Chris Bewick was, like many others, a frustrated musician. When working with others, he found he could achieve things and get things done, but when left alone he’d end up with an ever-growing collection of projects half-finished and ideas partially explored. Frustrated by his own lack of ability to finish things, he set himself a challenge for 2018. Create 12 songs, one per month, collaborating with a different musician playing a different instrument each time. In the corresponding podcast he’s interviewed about each collaboration, finding out how it got made and the challenges faced along the way. For any aspiring musician, this is a must listen.

Suggested Episode: 4 – March (Ben Marwood)

U Talkin’ U2 To Me? / R U Talkin’ R.E.M. RE: ME?

Scott Aukerman is best known as the host of the popular absurdist improv podcast and TV show Comedy Bang Bang. Adam Scott is best known as Ben Wyatt in the US sitcom Parks And Recreation. The unlikely pair teamed up for a podcast where they could bond over their love of first U2 and later R.E.M. However not all is as it seems. For many die-hard fans, this podcast is an exercise in frustration, but for those with a sense of humour, the irreverent tangent that these two go off on when talking about the subject they love is often hilarious and occasionally insightful. It’s at its best when it’s at its most chaotic.

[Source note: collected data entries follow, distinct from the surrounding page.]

/-- **Exposed graphs thicken to tangency sets** (the interval case of the thickening lemma, the
parabola-lift mechanism with an archimedean fibre).  Let `φ, θ : 𝔽_p → 𝔽_p`, `X ⊆ 𝔽_p`, `H ≤ p`,
and suppose the graph is `H`-EXPOSED on `X`: for `x ≠ x₀` in `X` the defect
`φ x − φ x₀ − θ x₀ (x − x₀)` has representative in `[H, p − H]` (cyclic vertical distance `≥ H`
from the line of slope `θ x₀` through `(x₀, φ x₀)`).  Then the points `(x, φ x + j)`, `x ∈ X`,
`0 ≤ j < H`, each with the line of slope `θ x` through it, form an affine tangency set of size
`|X|·H`. [elementary] -/
theorem tangencySet_of_exposedGraph (X : Finset (ZMod p)) (φ θ : ZMod p → ZMod p) (H : ℕ)
    (hH : H ≤ p)
    (hexp : ∀ x₀ ∈ X, ∀ x ∈ X, x ≠ x₀ →
      H ≤ (φ x - φ x₀ - θ x₀ * (x - x₀)).val ∧ (φ x - φ x₀ - θ x₀ * (x - x₀)).val + H ≤ p) :
    ∃ V : Finset (Fin 2 → ZMod p), V.card = X.card * H ∧
      ∀ v ∈ V, ∃ u : Fin 2 → ZMod p, u ≠ 0 ∧ ∀ w ∈ V, u ⬝ᵥ w = u ⬝ᵥ v → w = v := by
  classical
  set E : Finset (ZMod p) := (range H).image (Nat.cast : ℕ → ZMod p) with hE
  have hcast : Set.InjOn (Nat.cast : ℕ → ZMod p) ↑(range H) := by
    intro a ha b hb hab
    rw [coe_range, Set.mem_Iio] at ha hb
    have hab' := (ZMod.natCast_eq_natCast_iff' a b p).1 hab
    rwa [Nat.mod_eq_of_lt (by omega), Nat.mod_eq_of_lt (by omega)] at hab'
  have hEcard : E.card = H := by rw [hE, card_image_of_injOn hcast, card_range]
  have key : ∀ i ∈ X, ∀ j ∈ X, ∀ e ∈ E, ∀ e' ∈ E,
      φ i + e - (φ j + e') = θ j * (id i - id j) → i = j ∧ e = e' := by
    intro i hi j hj e he e' he' hrel
    rw [hE, mem_image] at he he'
    obtain ⟨a, ha, rfl⟩ := he
    obtain ⟨b, hb, rfl⟩ := he'
    rw [mem_range] at ha hb
    simp only [id] at hrel
    by_cases hij : i = j
    · subst hij
      exact ⟨rfl, by linear_combination hrel⟩
    · exfalso
      obtain ⟨h1, h2⟩ := hexp j hj i hi hij
      have hΔ : φ i - φ j - θ j * (i - j) = (b : ZMod p) - a := by linear_combination hrel
      rw [hΔ] at h1 h2
      rcases le_or_gt a b with hab | hab
      · -- `b - a < H`, contradicting `H ≤ val (b - a)`
        have hval : ((b : ZMod p) - a).val = b - a := by
          rw [← Nat.cast_sub hab, ZMod.val_natCast, Nat.mod_eq_of_lt (by omega)]
        omega
      · -- `val (b - a) = p - (a - b) > p - H`, contradicting `val (b - a) + H ≤ p`
        have hval : ((b : ZMod p) - a).val = p - (a - b) := by
          have hrepr : (b : ZMod p) - a = ((p - (a - b) : ℕ) : ZMod p) := by
            rw [Nat.cast_sub (by omega : a - b ≤ p), Nat.cast_sub hab.le, ZMod.natCast_self]
            ring
          rw [hrepr, ZMod.val_natCast, Nat.mod_eq_of_lt (by omega)]
        omega
  obtain ⟨V, hV, htan⟩ := tangencySet_of_thickening X id φ θ E key
  refine ⟨V, ?_, htan⟩
  rw [hV, hEcard]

Suggested Episode: 14 – Staind Glass

46-30

Ever feel like you’re stuck in a rut musically, listening to the same old tracks in the same collection of styles? With algorithmic recommendations, it’s easy to find that everything you listen to is very similar to the style’s you’re already familiar with. While it’s helped people find a wealth of new music, it’s made it harder to discover the sort of music you don’t even know you might like yet. Songwriter James Yorkston and Record Label Owner Stephen Marshall discuss music between a selection of tracks from all corners of the world while attempting and failing to keep the runtime as close to 46.30 as possible.

Suggested Episode: 17

Essential Tremors

Musicians often get opportunities to talk about their music with such repetition and frequency that eventually they feel like they’re on autopilot. One of the questions they often get asked is who their influences are, but usually it’s a passing question on a list of many. In Essential Tremors, artists get the chance to explore the tracks they love and are influenced by in great depth, describing what these songs mean to them. Hearing these legends describe the music that made them get started doing what they do is a fascinating insight into how they became the people they are.